▶ [RECORDED INFORMATION]:
import Summits.CriticalPhenomena.SAWScalingLimit.Theses.SAWDevelopingMap
import Summits.CriticalPhenomena.SAWScalingLimit.Theorems.ObservableToSLE.Negative.Identification
import Summits.CriticalPhenomena.SAWScalingLimit.Theorems.SAWDefectDecoherenceObservableToSLERGateDecomposition
import Summits.CriticalPhenomena.SAWScalingLimit.Theorems.SAWDefectDecoherenceObservableToSLERMidTightN
import Summits.CriticalPhenomena.SAWScalingLimit.Theorems.SAWDefectDecoherenceObservableToSLERNestedTransferP
import Summits.CriticalPhenomena.SAWScalingLimit.Theorems.SAWDefectDecoherenceObservableToSLERSeqReductionPM
import Summits.CriticalPhenomena.SAWScalingLimit.Theorems.SAWDefectDecoherenceObservableToSLERMidModulusN
import Summits.CriticalPhenomena.SAWScalingLimit.Theorems.SAWDevelopingMapObservableToSLETypeLadderCoOrientedReduction
import HarnessLib

/-!
# Crux `SAWDevelopingMap.ObservableToSLE` (stmt-CriticalPhenomena-10472), line `six-class-type-ladder`
(payload slug `Sketch`): THE LADDER TRANSFER, ASSEMBLED MODULO ITS INPUTS

Landing target:
`Summits/CriticalPhenomena/SAWScalingLimit/Theorems/SAWDevelopingMapObservableToSLETypeLadderAssembly.lean`
(`--supports stmt-CriticalPhenomena-10472`; continuation lead prover-line-stmt-CriticalPhenomena-10472-c3-0).

The line's skeleton (`Cruxes/ObservableToSLE/Lines/six_class_type_ladder.lean`, r2) closes the crux from
five registered stubs; everything between them is LANDED (exact two-gate factorisation p82259, averaged
tightness p116996, predicate-parametric nested transfer p117872, sequential reduction with modulus p120538,
averaged modulus p120791, the co-oriented reduction p123341, the soft half
`Negative.convergesInLawToSLE_of_identification` p69742).  This file records that composition as ONE
kernel-checked implication over tree vocabulary, with the genuinely open inputs as hypotheses and nothing
else:

* `stub_observableToSLE_of_renewal` (registered sub-goal: abundance S1 → carved convergence under the
  co-oriented constraint → crux) and its corollary `observableToSLE_of_ladderInputs` — (i) ABUNDANCE: nested renewal with fat
  co-oriented families (`NestedRenewalP FatAnchoredCoOriented`, stub S1, research); (ii) MODULUS: the
  uniform injectivity modulus of the critical hexagonal SAW (`HexUniformModulus`, stub T5, research;
  necessary by `Negative.ModulusNecessity`); (iii) IDENTIFICATION ON CLASS (0,0): the carved sequential
  identification with tightness and modulus given, for class-zero fat anchored families
  (`CarvedSeqIdentificationPM FatAnchoredClassZero` — in the skeleton the output of the glue stub T2 from
  `HexObservableLimit`, the anchor T1 and the shared glue T2a/T2b) — together with the crux's own second
  hypothesis `HexTight` give the crux `ObservableToSLE` BY NAME.  `HexObservableLimit` is not consumed
  here: it enters the line only through (iii).

So what the line adds to the tree is exactly: (i) ∧ (ii) ∧ (iii) ∧ HexTight ⇒ DCS Conjecture 1 (typed),
for every Dobrushin domain and endpoint approximation, with no floor-class or orientation restriction.
-/

noncomputable section

open scoped BigOperators Topology NNReal ENNReal Classical BoundedContinuousFunction
open Filter Set MeasureTheory Metric
open Literature.Probability.LatticeModels (HexVertex hexGraph hexCenter triZeta Site)
open Literature.Probability.RandomPlanarGeometry
open Literature.Probability.RandomPlanarGeometry.SAW

namespace Summit.CriticalPhenomena.SAWScalingLimit.Theorems.ObservableToSLE.TypeLadder
import Summits.MatrixMultiplication.OmegaCensus.STPP222TetraSearch

/-!
# ω-census, the pattern `(2,2,2)⁴`: `(2,2,2)⁴` is infeasible in `(ℤ/2)⁵` — kernel search, part 1 of 3

HONEST FRAMING (pub-omega census; verbatim): lottery ticket; floor = certified bounds/negative ranges.
Census STRUCTURE bookkeeping (question Q7, row `k = 4`: a KERNEL second leg for the lower half `n₄ ≥ 56` on the one cell,
`(ℤ/2)⁵`, that no second census engine reaches), not progress on `ω`.

Chunks 1–2 of the kernel mask search (`STPP222TetraNeg.searchB4` on bit-vector codes with `xorArith`, `decide +kernel`, one chunk ≤ 0.73 M
clause evaluations) below the single start `(a₀, b₀, c₀) = (e₅, e₄, e₃)` = codes `(1, 2, 4)` of `(ℤ/2)⁵`, split by the code of `q₁`; assembled
in `STPP222TetraNoneZ2pow5.lean`.  Measured ≈ 72 µs per clause evaluation on the farm.

References: H. Cohn, R. Kleinberg, B. Szegedy, C. Umans, FOCS 2005 (arXiv:math/0511460), Def. 5.1.
Record: pub-omega HOME `pub-omega-eng2-g23/tetra/` (ENG2 gen 23, 2026-08-26): generators `k4gen.py` (clause lists; levels 0–12 are
literally the `(2,2,2)³` words), `search4.py` (Python mirror of this engine, node-for-node equal to the C census engine cfind v1.2
run WITHOUT symmetry flags on `(ℤ/2)⁵`: 48 024 nodes / 4 115 340 clause evaluations, INFEASIBLE), `gen5.py` (the `GL₅(𝔽₂)` cover maps).
-/

set_option Elab.async false  -- many kernel pieces: elaborate sequentially (memory)

namespace Summit.MatrixMultiplication.OmegaCensus

namespace STPP222TetraNeg

/-! ## Kernel search chunks 1–2 of the start `(1, 2, 4)` of `(ℤ/2)⁵` -/

/-- Start-list chunk 1: the start `(1, 2, 4)` with `q₁`-codes `0–8` (501736 clause evaluations in ENG2's Python mirror ≈ 36 s of kernel time). -/
def ch1 : List (ℕ × ℕ × ℕ × List ℕ) := [(1, 2, 4, [0, 1, 2, 3, 4, 5, 6, 7, 8])]

/-- Start-list chunk 2: the start `(1, 2, 4)` with `q₁`-codes `9–10` (729632 clause evaluations in ENG2's Python mirror ≈ 53 s of kernel time). -/
def ch2 : List (ℕ × ℕ × ℕ × List ℕ) := [(1, 2, 4, [9, 10])]

/-- Kernel search, chunk 1. -/
theorem Z2pow5.s1 : searchB4 xorArith (List.range 32) ch1 = true := by 
  decide +kernel

/-- Kernel search, chunk 2. -/
theorem Z2pow5.s2 : searchB4 xorArith (List.range 32) ch2 = true := by 
  decide +kernel

end STPP222TetraNeg

end Summit.MatrixMultiplication.OmegaCensus
/-- **Stub A — the Galois input `ρ_C` at a prescribed embedding.**  For a separable quartic
`f ∈ ℤ[X]` with `12 ∣ #Gal(f)` and EVERY embedding `e₀ : K → ℂ` there are a field isomorphism
`ι : ℚ̄₃ ≃ ℂ`, a finite set `S₀` of finite places of `K = ℚ(ω)` containing every place above `3`,
and a continuous `ρ : Γ_K → GL₃(ℚ̄₃)` (intended: the `ω`-eigenpart `V_{e₀}` of the `3`-adic Tate
module of the Jacobian of `C : y³ = f(x)`, read through `ι`) which is absolutely irreducible (its
reduction is the reflection representation of `Gal(f) ∈ {A₄, S₄}` on `𝔽₃⁴/diag`, Poonen–Schaefer /
Upton), unramified at every `𝔭 ∉ S₀`, with GEOMETRIC Frobenius trace `ι⁻¹(e₀(a_𝔭(f)))` at `𝔭 ∉ S₀`
(twisted Lefschetz on the `ω`-eigenpart, Disproof item 16: `tr(F_q^* | H¹[ū^* = ι(ω)]) = ι(a_𝔭 f)`
for EVERY embedding `ι`).  Identical with Stub A (`stub_picardGaloisInput`) of the sibling line
`Cruxes/MuOrdinaryFamilyRT/Lines/weight-blind-lambda-adic-rt.lean` except that the embedding is
prescribed (WLOG: replace `ι` by `ι` followed by complex conjugation).  Absolute irreducibility
holds for EVERY admissible `f`, CM members included (g2, Disproof item 20: for `f₆₇`,
`V_e ≅ Ind_{Γ_M}^{Γ_K} ψ` with `M/K` cyclic cubic, irreducible because the conjugates `ψ, ψ^σ, ψ^{σ²}`
have distinct Hodge–Tate types; residually it is the reflection representation of `A₄`, irreducible on
`𝔽₃⁴/diag`).  Size L (Tate module of the Picard Jacobian absent from Mathlib; tree:
`SuperellipticTorsionRep`, `CubicResidueSymbol`, `PadicAlgCl.nonempty_ringEquiv_complex`). -/
theorem stub_picardGaloisRep :
    ∀ (f : ℤ[X]), f.natDegree = 4 → (f.map (Int.castRingHom ℚ)).Separable →
      12 ∣ Nat.card (f.map (Int.castRingHom ℚ)).Gal →
    ∀ (e₀ : CyclotomicField 3 ℚ →+* ℂ),
    ∃ (ι : PadicAlgCl 3 ≃+* ℂ)
      (S₀ : Finset (HeightOneSpectrum (𝓞 (CyclotomicField 3 ℚ))))
      (ρ : FramedGaloisRep (CyclotomicField 3 ℚ) (PadicAlgCl 3) 3),
      (∀ v : HeightOneSpectrum (𝓞 (CyclotomicField 3 ℚ)),
        ((3 : ℕ) : 𝓞 (CyclotomicField 3 ℚ)) ∈ v.asIdeal → v ∈ S₀) ∧
      FramedRep.IsAbsolutelyIrreducible ρ ∧
      ∀ 𝔭 ∉ S₀, ρ.IsUnramifiedAt 𝔭 ∧
        ∀ 𝔓 ∈ 𝔭.primesAbove, ∀ τ : Field.absoluteGaloisGroup (CyclotomicField 3 ℚ),
          IsArithFrobAt (𝓞 (CyclotomicField 3 ℚ)) τ 𝔓 →
            FramedRep.trace ρ τ⁻¹ = ι.symm (e₀ (picardTrace f 𝔭)) := by
  sorry
import Literature.MathematicalPhysics.QuantumFieldTheory.Balaban1983to89.B9Thm314Whole

/-!
# `Balaban1983to89.B9Thm314WholeSummation` — [B9] Theorem 3.14 (pp. 426–427): the two SUMMATION-WITH-FACTOR LEAVES of
# `B9Thm314Whole` (rows 22–23 of the N06 certificate) PROVED from a structural reading of «convergent in the norm»

T. Bałaban, *Propagators for lattice gauge theories in a background field*, Commun. Math. Phys. **99** (1985) 389–434
[`Balaban1985BackgroundPropagators`, "B9"].

statement-level skeleton of published theorems with citation tags; proofs where landed; nothing here is a claim about the Yang–Mills mass gap

THE PRINTED LOCI (verbatim).  p. 409 (proof of Theorem 3.7): *"This theorem follows simply from Corollary 3.6 holding for all
G′_□, □ ∈ 𝒟, from the bound (3.89) and Lemma 2.1. The arguments are exactly the same as in proofs of Proposition 1.2 [3] and
Proposition 2.2 [4], so we will not repeat them here."*; p. 410: *"We will use the factor O(M^{−1/2}) to control the sum over random
walks ω"*; p. 416 (proof of Theorem 3.10): *"From (3.108) it follows that the expansion (3.107) is convergent in all norms appearing
in the inequalities (3.42)–(3.47)"*; p. 427 (proof of Theorem 3.14): *"Then the exponential factor in (3.108) gives the factor (3.154)
(after adjusting a definition of δ₀)."*

THE POINT.  `B9Thm314Whole` (rows 22–23, seat n06-m g0) proves the two Theorem-3.14 leaf fields of the certificate from the leaves of
the printed proof; two of those leaves — `RWSumFactorYieldsSupL2` and `RWSumFactorYieldsHolder`, the Sect.-C SUMMATION with the
walk-independent extra factor carried through (GAPS G-B9-07, «by reference») — are displayed at the knit as HYPOTHESES of printed
shape (`…N06AtRecord11ObligationsPins.t314loc_of_leaves … hS hH`).  Their docstrings say when they are dischargeable: *"at a pin whose
`Converges U` entails that `K i`'s quantities are bounded by the sums of the terms' quantities, with the walk counting of (3.91)
(arithmetic: `B9Thm37Sum.walkSum_le`)"*.  THIS FILE kernel-checks exactly that discharge, generically:
* §1 the STRUCTURAL READING — `WalkSetsSpec` (finite sets `W n y y′` of walks of length n from y to y′), `DominatedBySums` (each of
  the five local quantities (3.42)/(3.46)/(3.43)/(3.44)/(3.45) of `K` at (λ, y), supp λ ⊂ Δ̃(y′), is at most EVERY uniform bound of the
  partial sums Σ_{n<m}Σ_{ω∈W n y y′} of the same quantity of the walk terms — the shape of `B9Thm39Sum.kernel_bound_of_limit`, «limits
  keep bounds»), `WalkWeightsSummable` (for every rate δ > 0, constants N₀, D₀, δ′ > 0 UNIFORM IN THE MEMBER with
  Σ_{ω∈W n y y′} e^{−½δd(ω,y,y′)} ≤ N₀D₀ⁿe^{−δ′d(y,y′)} — met by the walk count «at most Dⁿ walks of n steps» (p. 410, (3.91)) together
  with d(y, y′) ≤ d(ω, y, y′), §4, or by [4] Lemma 2.1 row sums; both fit the shape);
* §2 the ARITHMETIC of «M sufficiently large» — `rpow_threshold_half` (M ≥ (2D₀c)^{1/s} ⇒ D₀cM^{−s} ≤ ½) and the geometric series
  `partialSum_walkFactorS_le` (every partial sum of p·walkFactorS(A,c,M,s,δ,|ω|,d(ω))·F·σ over the walk sets is ≤ A·2N₀·p·e^{−δ′d}·F·σ;
  `B9.walkSum_le`), and the bridge `le_of_partialSums_le_of_tendsto` from a genuine convergence statement to the reading;
* §3 ★ `rwSumFactorYieldsSupL2_of_reading`, ★ `rwSumFactorYieldsHolder_of_reading` — the two leaves of `B9Thm314Whole` PROVED from
  the reading, for every restriction `P` (constants M₃ = (2D₀c)^{1/s}, B₁ = 2N₀, δ₁ = δ′);
* §4 `walkWeightsSummable_of_card` (the naive walk count), `dist_le_wdist_of_laws` (d ≤ d(ω) from `B9Thm314.LocData.Laws`);
* §5 the ROW FACES: ★ `thm314LocalPrinted_of_reading` (row 23), ★ `thm314Printed_of_reading` (row 22), `thm314_pair_of_reading` —
  g0's `thm314LocalPrinted_of_leaves` / `thm314Printed_of_leaves_allNorms` / `thm314_pair_of_leaves` with `hS hH` ↦ the reading.

HONEST SCOPE.  Count-neutral kernel bookkeeping: a by-reference summation made kernel-checked MODULO a structural reading, which stays
a HYPOTHESIS on the (unconstructed) expansion of the difference operator; the cancellation leaf `DiffExpansionAllNorms` (G-B9-08), the
geometry `LocData`/`Laws` and the M-uniform diameter bound `hr` (typed-leaf flag T314 (ii) STANDS) are untouched and remain displayed
exactly as in `B9Thm314Whole`.  Nothing of print is asserted; NOT a node discharge, NOT summit progress; one finite lattice programme;
nothing continuum, nothing about the mass gap.  Cell `pub-ymgap` (D-0062), node N06 [B9], N06-ASSIGNMENT v1 rows 22–23 (successor file of
bundle F8), seat `pub-ymgap-dag-n06-m` (g2), 2026-08-26.
-/

namespace Literature.MathematicalPhysics.QuantumFieldTheory.Balaban1983to89.B9Thm314WholeSummation

open B9 B9Thm314 B9Thm314Whole B9FromB6ModelSignsOn

/-! ## §1 The structural reading of «convergent in the norm» -/

section Reading

variable {g : Geometry} {B : Backgrounds}

/-- **FINITE WALK SETS**: `W n y y′` consists of walks of length n starting at y and ending at y′ (the walks whose terms can be
nonzero at (Δ(y), supp λ ⊂ Δ̃(y′)); p. 409 (3.90) *"ω = (□₀, □₁, ⋯, □ₙ), □ᵢ ∈ 𝒟, □ᵢ ∩ □ᵢ₊₁ ≠ ∅"*).  Only the three membership
laws are needed. [cite: Balaban1985BackgroundPropagators, Thm 3.7 (3.90) p.409 + (3.107) p.415] -/
structure WalkSetsSpec (E : RWExpansion g B) (W : ℕ → g.Site → g.Site → Finset E.Walk) : Prop where
  first : ∀ (n : ℕ) (y y' : g.Site) (ω : E.Walk), ω ∈ W n y y' → E.first ω y
  last : ∀ (n : ℕ) (y y' : g.Site) (ω : E.Walk), ω ∈ W n y y' → E.last ω y'
  wlen : ∀ (n : ℕ) (y y' : g.Site) (ω : E.Walk), ω ∈ W n y y' → E.wlen ω = n

/-- **«CONVERGENT IN ALL NORMS» READ STRUCTURALLY** (p. 409 *"The expansion is convergent in all norms appearing in the inequalities
(3.42)–(3.47)"*, p. 416 idem for (3.107)): at U, each of the five LOCAL quantities of the family `K` — the sup entries (3.42), the L²
entries (3.46), the Hölder entries (3.43), (3.44), (3.45) — at an argument λ with supp λ ⊂ Δ̃(y′), evaluated at y (cut-offs at y), is at
most EVERY uniform bound of the partial sums, over the walk sets `W n y y′`, of the same quantity of the walk terms `termK ω`.  (What a
seminorm of a norm-convergent operator series satisfies — «limits keep bounds», `le_of_partialSums_le_of_tendsto`; the shape of
`B9Thm39Sum.kernel_bound_of_limit`.)  A hypothesis schema on the instance; nothing asserted. [cite: Balaban1985BackgroundPropagators, Thm 3.7 p.409 + Thm 3.10 proof p.416] -/
def DominatedBySums (E : RWExpansion g B) (termK : E.Walk → KernelFamily g B) (K : KernelFamily g B)
    (W : ℕ → g.Site → g.Site → Finset E.Walk) (U : B.Cfg) : Prop :=
  (∀ (n : Fin 4) (lam : g.Loc) (y y' : g.Site), g.suppIn lam y' → ∀ b : ℝ,
      (∀ m : ℕ, ∑ k ∈ Finset.range m, ∑ ω ∈ W k y y', (termK ω).e n U lam y ≤ b) → K.e n U lam y ≤ b) ∧
  (∀ (n : Fin 6) (lam : g.Loc) (h : g.Cut) (y y' : g.Site), g.cutIn h y → g.suppIn lam y' → ∀ b : ℝ,
      (∀ m : ℕ, ∑ k ∈ Finset.range m, ∑ ω ∈ W k y y', (termK ω).l2 n U lam h ≤ b) → K.l2 n U lam h ≤ b) ∧
  (∀ (lam : g.Loc) (β : ℝ) (ζ : g.Cut) (y y' : g.Site), g.cutIn ζ y → g.suppIn lam y' → ∀ b : ℝ,
      (∀ m : ℕ, ∑ k ∈ Finset.range m, ∑ ω ∈ W k y y', (termK ω).h1 U lam β ζ ≤ b) → K.h1 U lam β ζ ≤ b) ∧
  (∀ (lam : g.Loc) (y y' : g.Site), g.suppIn lam y' → ∀ b : ℝ,
      (∀ m : ℕ, ∑ k ∈ Finset.range m, ∑ ω ∈ W k y y', (termK ω).e4 U lam y ≤ b) → K.e4 U lam y ≤ b) ∧
  (∀ (lam : g.Loc) (β : ℝ) (ζ : g.Cut) (y y' : g.Site), g.cutIn ζ y → g.suppIn lam y' → ∀ b : ℝ,
      (∀ m : ℕ, ∑ k ∈ Finset.range m, ∑ ω ∈ W k y y', (termK ω).h2 U lam β ζ ≤ b) → K.h2 U lam β ζ ≤ b)

variable {I : Type}

/-- **THE SUM OVER WALKS IS CONTROLLED, UNIFORMLY IN THE MEMBER** (p. 410: *"We will use the factor O(M^{−1/2}) to control the sum
over random walks ω"*; (3.91)–(3.94)): for every rate δ > 0 there are N₀, D₀, δ′ > 0, the same for all members, with
Σ_{ω ∈ W n y y′} e^{−½δd(ω,y,y′)} ≤ N₀·D₀ⁿ·e^{−δ′d(y,y′)}.  Met by «at most Dⁿ walks of n steps from a cube» with d(y,y′) ≤ d(ω,y,y′)
(`walkWeightsSummable_of_card`, δ′ = ½δ), or by the [4] Lemma 2.1 row sums along the chain (3.93).  A hypothesis schema.
[cite: Balaban1985BackgroundPropagators, Cor. 3.8 (3.91)–(3.94) p.410] -/
def WalkWeightsSummable (geo : I → Geometry) (bg : I → Backgrounds) (E : ∀ i, RWExpansion (geo i) (bg i))
    (W : ∀ i, ℕ → (geo i).Site → (geo i).Site → Finset (E i).Walk) : Prop :=
  ∀ δ : ℝ, 0 < δ → ∃ N₀ D₀ δ' : ℝ, 0 < N₀ ∧ 0 < D₀ ∧ 0 < δ' ∧
    ∀ (i : I) (n : ℕ) (y y' : (geo i).Site),
      ∑ ω ∈ W i n y y', Real.exp (-(δ / 2 * (E i).wdist ω y y')) ≤
        N₀ * D₀ ^ n * Real.exp (-(δ' * (geo i).dist y y'))

end Reading

/-! ## §2 Kernel-checked arithmetic: «M sufficiently large» and the geometric series with the extra factor -/

section Arithmetic

/-- **«Limits keep bounds»** — the bridge from a genuine convergence statement at an instance to `DominatedBySums`: if s_m → a,
s_m ≤ t_m (e.g. the quantity of the m-th partial-sum operator is at most the partial sum of the terms' quantities, by subadditivity)
and every t_m ≤ b, then a ≤ b. [cite: Balaban1985BackgroundPropagators, Thm 3.7 p.409 («convergent in all norms»; bookkeeping)] -/
theorem le_of_partialSums_le_of_tendsto {a b : ℝ} {s t : ℕ → ℝ} (hconv : Filter.Tendsto s Filter.atTop (nhds a))
    (hst : ∀ m, s m ≤ t m) (ht : ∀ m, t m ≤ b) : a ≤ b :=
  le_of_tendsto' hconv fun m => (hst m).trans (ht m)
end Reflection

namespace OneHandleStepContext

variable {n : ℕ} {M : Type u} [TopologicalSpace M] [ChartedSpace (EuclideanHalfSpace (n + 1)) M]
  [IsManifold (𝓡∂ (n + 1)) ∞ M]
  {M' : Type u} [TopologicalSpace M'] [ChartedSpace (EuclideanHalfSpace (n + 1)) M'] [IsManifold (𝓡∂ (n + 1)) ∞ M']
  [T2Space M'] (C : OneHandleStepContext n M M')

/-! ### Characters: all four discs made equally oriented -/

/-- **A disc reversing the orientations preserves them after the reflection of `ℝⁿ`.**
[folklore] -/
theorem isOrientationPreserving_comp_modelReflection {V : Type*} [TopologicalSpace V] [ChartedSpace (𝔼 n) V]
    [IsManifold (𝓡 n) ∞ V] (hn : 1 ≤ n) {i : 𝔼 n → V} (hi : Manifold.IsSmoothEmbedding 𝓘(ℝ, 𝔼 n) (𝓡 n) ∞ i)
    (ho : IsOpen (range i)) {o₀ : Orientation ℝ (𝔼 n) (Fin (finrank ℝ (𝔼 n)))} {oV : SmoothOrientation (𝓡 n) V}
    (h : IsOrientationPreserving (SmoothOrientation.modelSpace (-o₀)) oV i) :
    IsOrientationPreserving (SmoothOrientation.modelSpace o₀) oV (i ∘ modelReflection hn) := by
  -- `i` preserves `(o₀, -oV)`, so `i ∘ R` reverses `(o₀, -oV)`, i.e. preserves `(o₀, oV)`
  have h' : IsOrientationPreserving (SmoothOrientation.modelSpace o₀) (-oV) i := by
    rw [← isOrientationPreserving_neg_neg_iff, SmoothOrientation.neg_modelSpace, neg_neg]; exact h
  have := isOrientationReversing_disc_comp hi ho h' (modelReflection hn) (det_modelReflection_neg hn)
  rw [isOrientationReversing_iff_neg, isOrientationPreserving_neg_neg_iff] at this
  exact this

omit [T2Space M'] in
/-- **A common model orientation for the four discs**: there is `o₀` for which `disc 1`,
`disc' 1`, `disc (-1) ∘ R`, `disc' (-1) ∘ R` all preserve `(o₀, oV')`. [cite: Kosinski1993, VI (6.6)] -/
theorem exists_common_orientation (hM : C.Match) :
    ∃ o₀ : Orientation ℝ (𝔼 n) (Fin (finrank ℝ (𝔼 n))),
      IsOrientationPreserving (SmoothOrientation.modelSpace o₀) C.oV' (C.disc (one_pow 2)) ∧
      IsOrientationPreserving (SmoothOrientation.modelSpace o₀) C.oV' (C.disc' (one_pow 2)) ∧
      IsOrientationPreserving (SmoothOrientation.modelSpace o₀) C.oV' (C.disc neg_one_sq ∘ modelReflection C.hn1) ∧
      IsOrientationPreserving (SmoothOrientation.modelSpace o₀) C.oV' (C.disc' neg_one_sq ∘ modelReflection C.hn1) := by
  -- a model orientation with `disc 1` preserving
  obtain ⟨o₀, h₁⟩ : ∃ o₀ : Orientation ℝ (𝔼 n) (Fin (finrank ℝ (𝔼 n))),
      IsOrientationPreserving (SmoothOrientation.modelSpace o₀) C.oV' (C.disc (one_pow 2)) := by
    set oref : Orientation ℝ (𝔼 n) (Fin (finrank ℝ (𝔼 n))) := (stdOrthonormalBasis ℝ (𝔼 n)).toBasis.orientation
    rcases isOrientationPreserving_or_isOrientationReversing_disc (C.isSmoothEmbedding_disc (one_pow 2))
      (C.isOpen_range_disc (one_pow 2)) oref C.oV' with h | h
    · exact ⟨oref, h⟩
    · refine ⟨-oref, ?_⟩
      rw [isOrientationReversing_iff_neg, SmoothOrientation.neg_modelSpace] at h; exact h
  have h₁' := (hM.iff o₀).1 h₁
  have h₂ : IsOrientationPreserving (SmoothOrientation.modelSpace (-o₀)) C.oV' (C.disc neg_one_sq) :=
    (C.disc_oppositeCharacters C.oV' o₀).1 h₁
  have h₂' : IsOrientationPreserving (SmoothOrientation.modelSpace (-o₀)) C.oV' (C.disc' neg_one_sq) :=
    (C.disc'_oppositeCharacters C.oV' o₀).1 h₁'
  exact ⟨o₀, h₁, h₁', isOrientationPreserving_comp_modelReflection C.hn1 (C.isSmoothEmbedding_disc neg_one_sq)
    (C.isOpen_range_disc neg_one_sq) h₂, isOrientationPreserving_comp_modelReflection C.hn1
    (C.isSmoothEmbedding_disc' neg_one_sq) (C.isOpen_range_disc' neg_one_sq) h₂'⟩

▶ [PROMPT]:
Only the lines from the one containing "(C.isOpen_range_disc (one_pow 2))" through the last line of the records should appear, each written out exactly.

▶ [EXERCISE RESPONSE]:
      (C.isOpen_range_disc (one_pow 2)) oref C.oV' with h | h
    · exact ⟨oref, h⟩
    · refine ⟨-oref, ?_⟩
      rw [isOrientationReversing_iff_neg, SmoothOrientation.neg_modelSpace] at h; exact h
  have h₁' := (hM.iff o₀).1 h₁
  have h₂ : IsOrientationPreserving (SmoothOrientation.modelSpace (-o₀)) C.oV' (C.disc neg_one_sq) :=
    (C.disc_oppositeCharacters C.oV' o₀).1 h₁
  have h₂' : IsOrientationPreserving (SmoothOrientation.modelSpace (-o₀)) C.oV' (C.disc' neg_one_sq) :=
    (C.disc'_oppositeCharacters C.oV' o₀).1 h₁'
  exact ⟨o₀, h₁, h₁', isOrientationPreserving_comp_modelReflection C.hn1 (C.isSmoothEmbedding_disc neg_one_sq)
    (C.isOpen_range_disc neg_one_sq) h₂, isOrientationPreserving_comp_modelReflection C.hn1
    (C.isSmoothEmbedding_disc' neg_one_sq) (C.isOpen_range_disc' neg_one_sq) h₂'⟩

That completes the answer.